1. Cell-based vaccines. These are furthest along. Viruses are grown in cultured cells rather than eggs. This method potentially increases production levels and may shorten the time period between virus identification and vaccine availability by a month or two (from six to nine months). Several companies are using this approach to produce candidate 2009-H1N1 vaccines and are licensed in Europe but not in the United States.
2. Recombinant vaccines still require more studies of safety and immunogenicity. Several methods to produce influenza virus vaccine proteins by molecular biology techniques are under development and evaluation, including some by industry and by the Defense Advanced Research Projects Administration (DARPA). This approach has potential to shorten the time between vaccine strain identification and final vaccine production to as little as a few months, as well as provide a large increase in vaccine production volume.
3. Other basic research strives for new kinds of influenza vaccines with longer-lasting immunity against a wider range of viruses. Approaches include understanding the immunity-inducing virus proteins, three-dimensional protein structure, the mechanisms of immune recognition, and the highly variable sites on the virus.


Antivirals

Vaccines and social distancing will remain the primary preventions. Antiviral drugs used to treat influenza may also be used for prevention, for example to provide additional protection to emergency responders and other critical personnel. This is especially true if a vaccine is not yet available or may not yet have prompted the full immune protection.

The limited supply of antivirals, however, raises sticky questions. For example, if a group is targeted to receive priority prophylaxis or treatment, will their family members also be given first priority?5

Researchers have raised concerns about the potential rise of drug resistant pandemic strains and the need to monitor resistance rates in the virus. Drug resistance in the virus may reduce, but not completely offset, the benefits of an antiviral drug used to control a pandemic.6





Sources


  1. Brownstein, John S., Freifeld, Clark C., Madoff, Lawrence C., “Influenza A (H1N1) virus, 2009—online monitoring,” New England Journal of Medicine 360 (May 21, 2009): 2156.

  2. Brownstein, John S., Freifeld, Clark C., Madoff, Lawrence C., “Digital disease detection—harnessing the Web for public health surveillance,”, New England Journal of Medicine 360 (May 21, 2009): 2153-2155.

  3. President’s Council of Advisors on Science and Technology, Report to the President on U.S. Preparations for 2009-H1N1 Influenza, Aug. 7, 2009.

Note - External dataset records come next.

import Summits.HodgeConjecture.CorCM.GaloisSkewSection
import Summits.HodgeConjecture.CorCM.GaloisRightStabiliserDegenerate
import HarnessLib

/-!
# A NON-CENTRAL INVOLUTION IN THE GALOIS GROUP MAKES A LARGE GALOIS CM FIELD BAD: GOOD Galois CM fields of degree `≥ 64` have
# all their involutions central

COR-CM (cell `pub-hodgecm2`), binder seat b04 (gen 32), count-neutral own lane «Galois-CM-type classification».  KERNEL ONLY:
theorems; no definition, no named fact, no `sorry`.  `HC_CM` is neither used nor claimed.  Assembly of
`CorCM/GaloisSkewSection.exists_skew_of_noncentral_involution` (gen 32: a central involution `c`, a non-central involution `u`,
`|G| ≥ 64` ⟹ a CM set with trivial LEFT and non-trivial RIGHT stabiliser) with gen 23's
`GaloisModels.exists_simple_degenerate_of_model_skew` (a skew CM set is read by a PRIMITIVE DEGENERATE CM type: its reflex field is
a proper subfield — Shimura §32.10 — while Shimura's §8.2 Prop. 26 makes the abelian variety simple).

* **`exists_simple_degenerate_of_noncentral_involution`** — model form: `e : Gal(K/ℚ) ≃* G₀`, `|G₀| ≥ 64`, `u ∈ G₀` an involution
  with `g u ≠ u g` for some `g` ⟹ `K` carries a SIMPLE DEGENERATE abelian variety of dimension `|G₀|/2` with CM by `K` (an exceptional
  Hodge class on some power).
* **`exists_simple_degenerate_of_noncentral_involution_gal`** — the same on `Gal(K/ℚ)` itself, `[K:ℚ] ≥ 64`.
* **`commute_of_involution_of_forall_isNondegenerate`** — contrapositive: if every primitive CM type of `K` (`[K:ℚ] ≥ 64`) is
  nondegenerate — the Hodge ring of every power of every simple abelian variety with CM by `K` is generated by divisor classes — then
  EVERY INVOLUTION of `Gal(K/ℚ)` IS CENTRAL; equivalently every subfield `L ⊂ K` with `[K:L] = 2` is Galois over `ℚ`.
CONSEQUENCES for the seat's classification (A7-JUNCTION gen-32 addendum): together with the monotonicity theorem
(`CorCM/GaloisDegenerateMonotone`) the GOOD pairs `(G, c)` of order `≥ 64` are confined to groups all of whose involutions are central
(`Ω₁ ≤ Z`); e.g. `H × C₄`, `H × Q₈`, `H × Γ` for any `H` with a non-central involution (all dihedral, symmetric, alternating real
factors), every 2-group of order `≥ 64` outside the class `Ω₁(G) ≤ Z(G)` — in particular every 2-group with cyclic centre other than
the cyclic and generalised quaternion groups — is BAD.  The threshold `64` is an artefact of the count (skew sections exist for
`S₃ × C₄` already); below it the seat's censuses apply.
«BAD» = a primitive degenerate CM type = an exceptional Hodge class on a power of a simple CM abelian variety (algebraicity open);
«GOOD» = `B = D` on all powers of all simple CM abelian varieties with CM by the field.

## References

* [Shimura1998] G. Shimura, *Abelian Varieties with Complex Multiplication and Modular Functions*, §6.2 Thm. 3, §8.2 Prop. 26, §32.10.
* [Gordon1999HodgeAVSurvey] B. B. Gordon, *A survey of the Hodge conjecture for abelian varieties*, Thm. 6.4, §9.3.
* [Kubota1965] T. Kubota, *On the field extension by complex multiplication*, Trans. AMS 118 (1965), §2.
-/

noncomputable section

open CategoryTheory CategoryTheory.Limits NumberField
open scoped BigOperators

namespace Summit.HodgeConjecture.CorCM.GaloisModels

open Literature.NumberTheory.ComplexMultiplication
open Literature.AlgebraicGeometry.Motives (AbelianVariety CMType)
open Literature.AlgebraicGeometry.HodgeTheory
open Literature.AlgebraicGeometry.ComplexMultiplication (IsCMTypeRealisation)
open Literature.AlgebraicGeometry.Pohlmann1968
open Literature.Barriers.HodgeConjecture (divisorClassesSpan)
open Summit.HodgeConjecture.CorCM.GaloisRank

variable {K : Type} [Field K] [NumberField K] [IsCMField K] [IsGalois ℚ K]

/-- **A NON-CENTRAL INVOLUTION MAKES THE FIELD BAD** (model form, `|G₀| ≥ 64`): `e : Gal(K/ℚ) ≃* G₀`, `u ∈ G₀` with `u² = 1` not
central ⟹ `K` carries a SIMPLE DEGENERATE abelian variety of dimension `|G₀|/2` with CM by `K` and a rational `(p,p)` class outside
the divisor ring on some power. [cite: Shimura1998, §6.2 Thm. 3, §8.2 Prop. 26 and §32.10] [cite: Gordon1999HodgeAVSurvey, Thm. 6.4 and §9.3] -/
theorem exists_simple_degenerate_of_noncentral_involution {G₀ : Type*} [Group G₀] [Fintype G₀] [DecidableEq G₀]
    (e : (K ≃ₐ[ℚ] K) ≃* G₀) (u : G₀) (huu : u * u = 1) (hnc : ∃ g : G₀, g * u ≠ u * g) (hbig : 64 ≤ Fintype.card G₀) :
    ∃ (Φ : CMType K) (φ₀ : K →+* ℂ) (A : AbelianVariety ℂ) (ι : 𝓞 K →+* End A)
      (θ : K →+* Module.End ℂ (complexBetti A.X 1)),
      IsPrimitive (ℂ ≃+* ℂ) Φ.1 φ₀ ∧ ¬ IsNondegenerate Φ ∧ IsCMTypeRealisation Φ A ι θ ∧ A.IsSimple ∧
      A.dim = Fintype.card G₀ / 2 ∧
      ∃ n p : ℕ, ∃ x : complexBetti (⨁ fun _ : Fin n => A).X (2 * p), IsRationalClass x ∧
        IsOfHodgeType (⨁ fun _ : Fin n => A).dim (⨁ fun _ : Fin n => A).X (2 * p) p p x ∧
        x ∉ divisorClassesSpan (⨁ fun _ : Fin n => A).X (⨁ fun _ : Fin n => A).dim p := by
  classical
  set c := e ((IsCMField.complexConj K).restrictScalars ℚ) with hc_def
  have hcc : c * c = 1 := model_complexConj_mul_self e rfl
  have hc1 : c ≠ 1 := model_complexConj_ne_one e rfl
  have hcen : ∀ g : G₀, c * g = g * c := model_complexConj_comm e rfl
  have hu1 : u ≠ 1 := fun h => by obtain ⟨g, hg⟩ := hnc; exact hg (by rw [h, mul_one, one_mul])
  obtain ⟨T, hcm, hprim, hTu⟩ :=
    SkewSection.exists_skew_of_noncentral_involution c u hcc hc1 hcen huu hu1 hnc hbig
  exact exists_simple_degenerate_of_model_skew e c rfl T hcm hprim hu1 hTu

/-- **… on `Gal(K/ℚ)` itself**: `[K:ℚ] ≥ 64` and an involution `σ ∈ Gal(K/ℚ)` not commuting with some `τ` ⟹ `K` carries a SIMPLE
DEGENERATE abelian variety of dimension `[K:ℚ]/2` with CM by `K`. [cite: Shimura1998, §6.2 Thm. 3, §8.2 Prop. 26 and §32.10]
[cite: Gordon1999HodgeAVSurvey, Thm. 6.4 and §9.3] -/
theorem exists_simple_degenerate_of_noncentral_involution_gal (σ : K ≃ₐ[ℚ] K) (hσ : σ * σ = 1)
    (hnc : ∃ τ : K ≃ₐ[ℚ] K, τ * σ ≠ σ * τ) (hdeg : 64 ≤ Module.finrank ℚ K) :
    ∃ (Φ : CMType K) (φ₀ : K →+* ℂ) (A : AbelianVariety ℂ) (ι : 𝓞 K →+* End A)
      (θ : K →+* Module.End ℂ (complexBetti A.X 1)),
      IsPrimitive (ℂ ≃+* ℂ) Φ.1 φ₀ ∧ ¬ IsNondegenerate Φ ∧ IsCMTypeRealisation Φ A ι θ ∧ A.IsSimple ∧
      A.dim = Module.finrank ℚ K / 2 ∧
      ∃ n p : ℕ, ∃ x : complexBetti (⨁ fun _ : Fin n => A).X (2 * p), IsRationalClass x ∧
        IsOfHodgeType (⨁ fun _ : Fin n => A).dim (⨁ fun _ : Fin n => A).X (2 * p) p p x ∧
        x ∉ divisorClassesSpan (⨁ fun _ : Fin n => A).X (⨁ fun _ : Fin n => A).dim p := by
  classical
  have hbig : 64 ≤ Fintype.card (K ≃ₐ[ℚ] K) := by rw [card_model_eq_finrank (MulEquiv.refl (K ≃ₐ[ℚ] K))]; exact hdeg
  obtain ⟨Φ, φ₀, A, ι, θ, H1, H2, H3, H4, H5, H6⟩ :=
    exists_simple_degenerate_of_noncentral_involution (MulEquiv.refl (K ≃ₐ[ℚ] K)) σ hσ hnc hbig
  refine ⟨Φ, φ₀, A, ι, θ, H1, H2, H3, H4, ?_, H6⟩
  rw [H5, card_model_eq_finrank (MulEquiv.refl (K ≃ₐ[ℚ] K))]

/-- **GOOD Galois CM fields of degree `≥ 64` have all involutions central.**  If every primitive CM type of `K` is nondegenerate
(the Hodge ring of every power of every simple abelian variety with CM by `K` is generated by divisor classes), then every
`σ ∈ Gal(K/ℚ)` with `σ² = 1` commutes with every `τ` — equivalently, every subfield of index `2` in `K` is Galois over `ℚ`.
[cite: Shimura1998, §8.2 Prop. 26 and §32.10] -/
theorem commute_of_involution_of_forall_isNondegenerate (hdeg : 64 ≤ Module.finrank ℚ K)
    (hgood : ∀ (Φ : CMType K) (φ : K →+* ℂ), IsPrimitive (ℂ ≃+* ℂ) Φ.1 φ → IsNondegenerate Φ)
    (σ : K ≃ₐ[ℚ] K) (hσ : σ * σ = 1) (τ : K ≃ₐ[ℚ] K) : τ * σ = σ * τ := by
  by_contra h
  obtain ⟨Φ, φ₀, A, ι, θ, H1, H2, -⟩ := exists_simple_degenerate_of_noncentral_involution_gal σ hσ ⟨τ, h⟩ hdeg
  exact H2 (hgood Φ φ₀ H1)

end Summit.HodgeConjecture.CorCM.GaloisModels

end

  4. Centers for Disease Control and Prevention, Influenza A (H1N1) 2009 Monovalent Vaccine Safety Monitoring: CDC Planning Recommendations for State, Local, Tribal, and Territorial Health Officials, August 21, 2009.

  5. World Health Organization, WHO guidelines on the use of vaccines and antivirals during influenza pandemics, 2004.

  6. S.M. Moghadas, C.S. Bowman, G. Rost, et. al., “Population-Wide Emergence of Antiviral Resistance during Pandemic Influenza,” PLoS ONE 3 (March 19, 2008): 1-8.